WSTG.csv and W_stages.csv:Contains the environmental covariates organized by soybean phenological stages. Each number in variable's name corresponds to the interval that data was summarised.
- T2M_MAX: The daily maximum temperature at 2 meters in graus Celsius.
- T2M_MIN: The daily minimum temperature at 2 meters in graus Celsius.
- RH2M: The ratio of actual partial pressure of water vapor to the partial pressure at saturation in percent.
- T2M: The average air temperature at 2 meters above the surface of the earth in graus Celsius.
- PRECTOTCORR: The total precipitation at the surface of the earth in water mass in milimeters.
- WS2M: The average of wind speed at 2 meters above the surface of the earth in meters per second.
- QV2M: The ratio of the mass of water vapor to the total mass of air at 2 meters in percent.
X.csv: Contains the molecular marker (Single nucleotide polymorphisms) information for the evaluated genotypes. Each column corresponds to the molecular marker coded as 0, 1 and 2.
- Genotype: The name of evaluated genotypes.

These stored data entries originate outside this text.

/-- **`hreal` AND `hs` AT A GENERAL LEVEL, ONE `(S, U′)` FOR ALL ENTRIES `j` OF THE COLUMN** — same binders as `chi_scattering_hs_of_model_level_cm_two`; conclusion: `hreal` for every
`j`, and ONE finset `S ⊂ (½, σ₀)` (each point a genuine pole of SOME `qc j`) with ONE open `U′ ⊇ {½ ≤ Re ≤ σ₀}` on which EVERY `qc j` is holomorphic off `S` — the
`DifferentiableOn … D` currency of ★ `K2E1SpanOperatorMatrixLetters.hs_of_coords` (`D := U′ ∖ ↑S`). [cite: MoeglinWaldspurger1995, IV.1.11, IV.3.12 (a)] [cite: BernsteinLapid2019, §4] -/
theorem chi_scattering_hs_of_model_level_cm_two_all
    (μ : Measure (quasiSplit (↥(maximalRealSubfield L)) L (IsCMField.complexConj L) 2).automorphicQuotient) [(quasiSplit (↥(maximalRealSubfield L)) L (IsCMField.complexConj L) 2).IsAutomorphicMeasure μ]
    (νG : Measure (quasiSplit (↥(maximalRealSubfield L)) L (IsCMField.complexConj L) 2).Adelic) [νG.IsHaarMeasure] [νG.IsInvInvariant]
    (μK : Measure ((standardMaximalCompactGL 2 L).comap (adelicVal (↥(maximalRealSubfield L)) L (IsCMField.complexConj L) 2 ((StdForm.antidiagonal 2).over L)) : Subgroup (quasiSplit (↥(maximalRealSubfield L)) L (IsCMField.complexConj L) 2).Adelic)) [μK.IsHaarMeasure]
    (νI : Measure (AdeleRing (𝓞 L) L)ˣ) [νI.IsHaarMeasure]
    {𝓕I : Set (AdeleRing (𝓞 L) L)ˣ} (h𝓕I : IsIdeleClassDomain L 𝓕I)
    (ν : Measure ↥(adelicUnipotent (↥(maximalRealSubfield L)) L (IsCMField.complexConj L) 2)) [ν.IsHaarMeasure]
    {𝓕 : Set ↥(adelicUnipotent (↥(maximalRealSubfield L)) L (IsCMField.complexConj L) 2)} (h𝓕N : IsFundamentalDomain ↥(rationalUnipotent (↥(maximalRealSubfield L)) L (IsCMField.complexConj L) 2) 𝓕 ν) (h𝓕1 : ν 𝓕 = 1)
    (h𝓕c : IsCompact (closure 𝓕))
    {β : (quasiSplit (↥(maximalRealSubfield L)) L (IsCMField.complexConj L) 2).Adelic → ℝ≥0∞} (hβ : IsCoveringWeight ((arithmeticBorel (↥(maximalRealSubfield L)) L (IsCMField.complexConj L) 2).map (quasiSplit (↥(maximalRealSubfield L)) L (IsCMField.complexConj L) 2).arithmeticSubgroup.subtype) β)
    -- the self-dual unitary character and the M1 section
    {χ : HeckeCharacter L} (hχ : χ.IsUnitary) (hρ : ∀ r : ℝ≥0ˣ, χ (posRealIdele L r) = 1) (hsd : reflectChar (IsCMField.complexConj L) χ = χ)
    {φ : (quasiSplit (↥(maximalRealSubfield L)) L (IsCMField.complexConj L) 2).Adelic → ℂ} (hφc : Continuous φ) (hφ : IsChiSection χ φ) {Cφ : ℝ} (hφC : ∀ x, ‖φ x‖ ≤ Cφ)
    -- the meromorphic package (★ M1 print ∕ (α) family export clause shapes): basis functions `b j`, tube coordinates `q j`, continued `qc j`, `Ec`, pole set `P`
    {ι' : Type} [Fintype ι'] (b : ι' → (quasiSplit (↥(maximalRealSubfield L)) L (IsCMField.complexConj L) 2).Adelic → ℂ) {q qc : ι' → ℂ → ℂ} {Ec : ℂ → (quasiSplit (↥(maximalRealSubfield L)) L (IsCMField.complexConj L) 2).Adelic → ℂ} {P : Set ℂ}
    (hqφ : ∀ z : ℂ, 1 < z.re → (∑ j, q j z • b j) = ((((ν 𝓕).toReal⁻¹ : ℝ)) : ℂ) • (fun g : (quasiSplit (↥(maximalRealSubfield L)) L (IsCMField.complexConj L) 2).Adelic => (∫ v : ↥(adelicUnipotent (↥(maximalRealSubfield L)) L (IsCMField.complexConj L) 2), flatSectionU φ z ((quasiSplit (↥(maximalRealSubfield L)) L (IsCMField.complexConj L) 2).toAdelic (weylLongU ((IsCMField.complexConj L : L ≃ₐ[↥(maximalRealSubfield L)] L) : L →+* L) (rfl : (StdForm.antidiagonal 2).over L = (StdForm.antidiagonal 2).over L)) * ((v : (quasiSplit (↥(maximalRealSubfield L)) L (IsCMField.complexConj L) 2).Adelic) * g)) ∂ν) * ((borelHeight g : ℝ) : ℂ) ^ (z - 1)))
    (hqNF : ∀ j, MeromorphicNFOn (qc j) univ) (hE1 : ∀ z : ℂ, 1 < z.re → Ec z = eisensteinSeriesU (flatSectionU φ z)) (hqcq : ∀ j (z : ℂ), 1 < z.re → qc j z = q j z)
    (hPc : IsClosed P) (hPcd : ∀ z₀ : ℂ, ∀ᶠ s in 𝓝[≠] z₀, s ∉ P) (hqa : ∀ j (z : ℂ), z ∉ P → AnalyticAt ℂ (qc j) z)
    -- the `L²(K_U)` classes of `φ` and of the basis, and the idelic bracket constant
    (φK : Lp ℂ 2 μK) (hφK : ((φK : Lp ℂ 2 μK) : _ → ℂ) =ᵐ[μK] fun k => φ (k : (quasiSplit (↥(maximalRealSubfield L)) L (IsCMField.complexConj L) 2).Adelic)) (hφK0 : φK ≠ 0)
    (bK : ι' → Lp ℂ 2 μK) (hbK : ∀ j, ((bK j : Lp ℂ 2 μK) : _ → ℂ) =ᵐ[μK] fun k => b j (k : (quasiSplit (↥(maximalRealSubfield L)) L (IsCMField.complexConj L) 2).Adelic)) (hbKli : LinearIndependent ℂ bK)
    (hκ : 0 < (∫ x in {x : (AdeleRing (𝓞 L) L)ˣ | (IdeleClassGroup.ideleNorm L x : ℝ) ≤ 1} ∩ 𝓕I, (IdeleClassGroup.ideleNorm L x : ℝ) ∂νI))
    -- the per-ball truncated families of the SAME `Ec` ((α) export clause shapes) and the survivor `hdec′`
    (U : ℕ → Set ℂ) (hUo : ∀ n, IsOpen (U n)) (hUcod : ∀ n : ℕ, ∀ z₀ ∈ Metric.ball (0 : ℂ) (n + 2), ∀ᶠ s in 𝓝[≠] z₀, s ∈ U n)
    (T₀ : ℕ → ℝ≥0) (hT₀ : ∀ n, 1 ≤ T₀ n) (Fam : ℕ → ℂ → Lp ℂ 2 μ) (hFd : ∀ n, DifferentiableOn ℂ (Fam n) (U n \ P))
    (hFam : ∀ n, ∀ z ∈ U n \ P, ((Fam n z : Lp ℂ 2 μ) : (quasiSplit (↥(maximalRealSubfield L)) L (IsCMField.complexConj L) 2).automorphicQuotient → ℂ) =ᵐ[μ] (quasiSplit (↥(maximalRealSubfield L)) L (IsCMField.complexConj L) 2).quotFun (truncation ν 𝓕 (T₀ n) (Ec z)))
    (hdec' : ∀ (n : ℕ) (z' : ℂ), 1 < z'.re → ∃ M₁ : ℝ, ∀ g : (quasiSplit (↥(maximalRealSubfield L)) L (IsCMField.complexConj L) 2).Adelic, T₀ n < borelHeight g →
      ‖eisensteinSeriesU (flatSectionU φ z') g - borelConstantTerm ν 𝓕 (eisensteinSeriesU (flatSectionU φ z')) g‖ ≤ M₁)
    (hPre : ∀ z ∈ P, z.re ≤ 1) (hconj : ∀ j (z : ℂ), z ∉ P → conj z ∉ P → qc j (conj z) = conj (qc j z))
    -- THE AXIS LETTER (analyticity form; replaces ★ p860653's rank-one `hFE`)
    (haxis : ∀ j (z : ℂ), z.re = 1 / 2 → AnalyticAt ℂ (qc j) z) {σ₀ : ℝ} (hσ₀ : 1 < σ₀) :
    (∀ j (z : ℂ), ¬ AnalyticAt ℂ (qc j) z → 1 / 2 < z.re → z.re ≤ σ₀ → z.im = 0 ∧ z.re < σ₀) ∧
      ∃ (S : Finset ℝ) (U' : Set ℂ), (∀ x ∈ S, (∃ j, ¬ AnalyticAt ℂ (qc j) (x : ℂ)) ∧ 1 / 2 < x ∧ x < σ₀) ∧ IsOpen U' ∧ {z : ℂ | 1 / 2 ≤ z.re ∧ z.re ≤ σ₀} ⊆ U' ∧
        ∀ j, DifferentiableOn ℂ (qc j) (U' \ ((S.image fun x : ℝ => (x : ℂ)) : Set ℂ)) := by
  have hreal : ∀ j (z : ℂ), ¬ AnalyticAt ℂ (qc j) z → 1 / 2 < z.re → z.re ≤ σ₀ → z.im = 0 ∧ z.re < σ₀ := fun j =>
    chi_scattering_hreal_of_model_m1_cm_two L μ νG μK νI h𝓕I ν h𝓕N h𝓕1 h𝓕c hβ hχ hρ hsd hφc hφ hφC b hqφ hqNF hE1 hqcq hPc hPcd hqa φK hφK hφK0 bK hbK hbKli
      hκ U hUo hUcod T₀ hT₀ Fam hFd hFam hdec' hPre hconj hσ₀ j
  exact ⟨hreal, exists_finset_differentiableOn_halfStrip_family_of_axis (P := fun _ : ι' => P) (fun _ => hPcd) hqa haxis hreal⟩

Y.csv: Containts the phenotypic information of genotypes evaluated across environments.
- year: The year which phenotypic data was collected.
- location: The location where phenotypic data was collected.
- environ: The combination of year x location.
- strain: The name of the genotype that was evaluated.
- yield: The grain yield in kg per hectare.
env.cov.csv: Contains the raw environmental covariates data before different strategies for summarization.
- YearFilt: The year in which the weather data were collected.
- ENV: The name of the environment (combination of location × year).
- YEAR: The year in which the weather data were collected.
- MM: The month in which the weather data were collected.
- DD: The day on which the weather data were collected.
- DOY: The day of the year corresponding to the weather data.
- YYYYMMDD: The complete date corresponding to the weather data.
- T2M_MAX: The daily maximum temperature at 2 meters in graus Celsius.
- T2M_MIN: The daily minimum temperature at 2 meters in graus Celsius.
- RH2M: The ratio of actual partial pressure of water vapor to the partial pressure at saturation in percent.
- T2M: The average air temperature at 2 meters above the surface of the earth in graus Celsius.
- PRECTOTCORR: The total precipitation at the surface of the earth in water mass in milimeters.
- WS2M: The average of wind speed at 2 meters above the surface of the earth in meters per second.
- QV2M: The ratio of the mass of water vapor to the total mass of air at 2 meters in percent.
pipeline
- 01.extracting_ec_data.R:
R codes for extracting environmental covariates of locations.
- 02.AdjustingW.R:
R codes for adjusting different strategies to summarise the environmental covariates informations.
- 03.DesignMatrices.R:
R codes for building design matrices for fitting genomic selection models.
- 04.1.FittingFullDataModels.R:
R Codes for fitting data with full data for estimating variance components using different models.
- 04.FittingModelsParallel.R:
R codes for conducting cross-validation in parallel for faster running time.
- 05.VC.R:
R codes for extracting variance components from full data models.
- 3.1.AssigningCV.R:
R codes for assigning observations into folds for conducting cross-validation.
- .gitignore: file generated automatically when creating github folder. Not needed for running analyses.
- impact-ec.Rproj: file for openning R project.
Code/software
The materials uploaded in this file can be viewed through the softwares Microsoft Excel and the codes were written using the R Language. The original code can be accessed at: https://github.com/vsagae/impact-ec
Access information
Data was derived from the following sources:
- The dataset is a subset from SoyNAM (Soybean Nested Association Mapping) and was initially loaded using the R package "SoyNAM" (Xavier et al., 2022).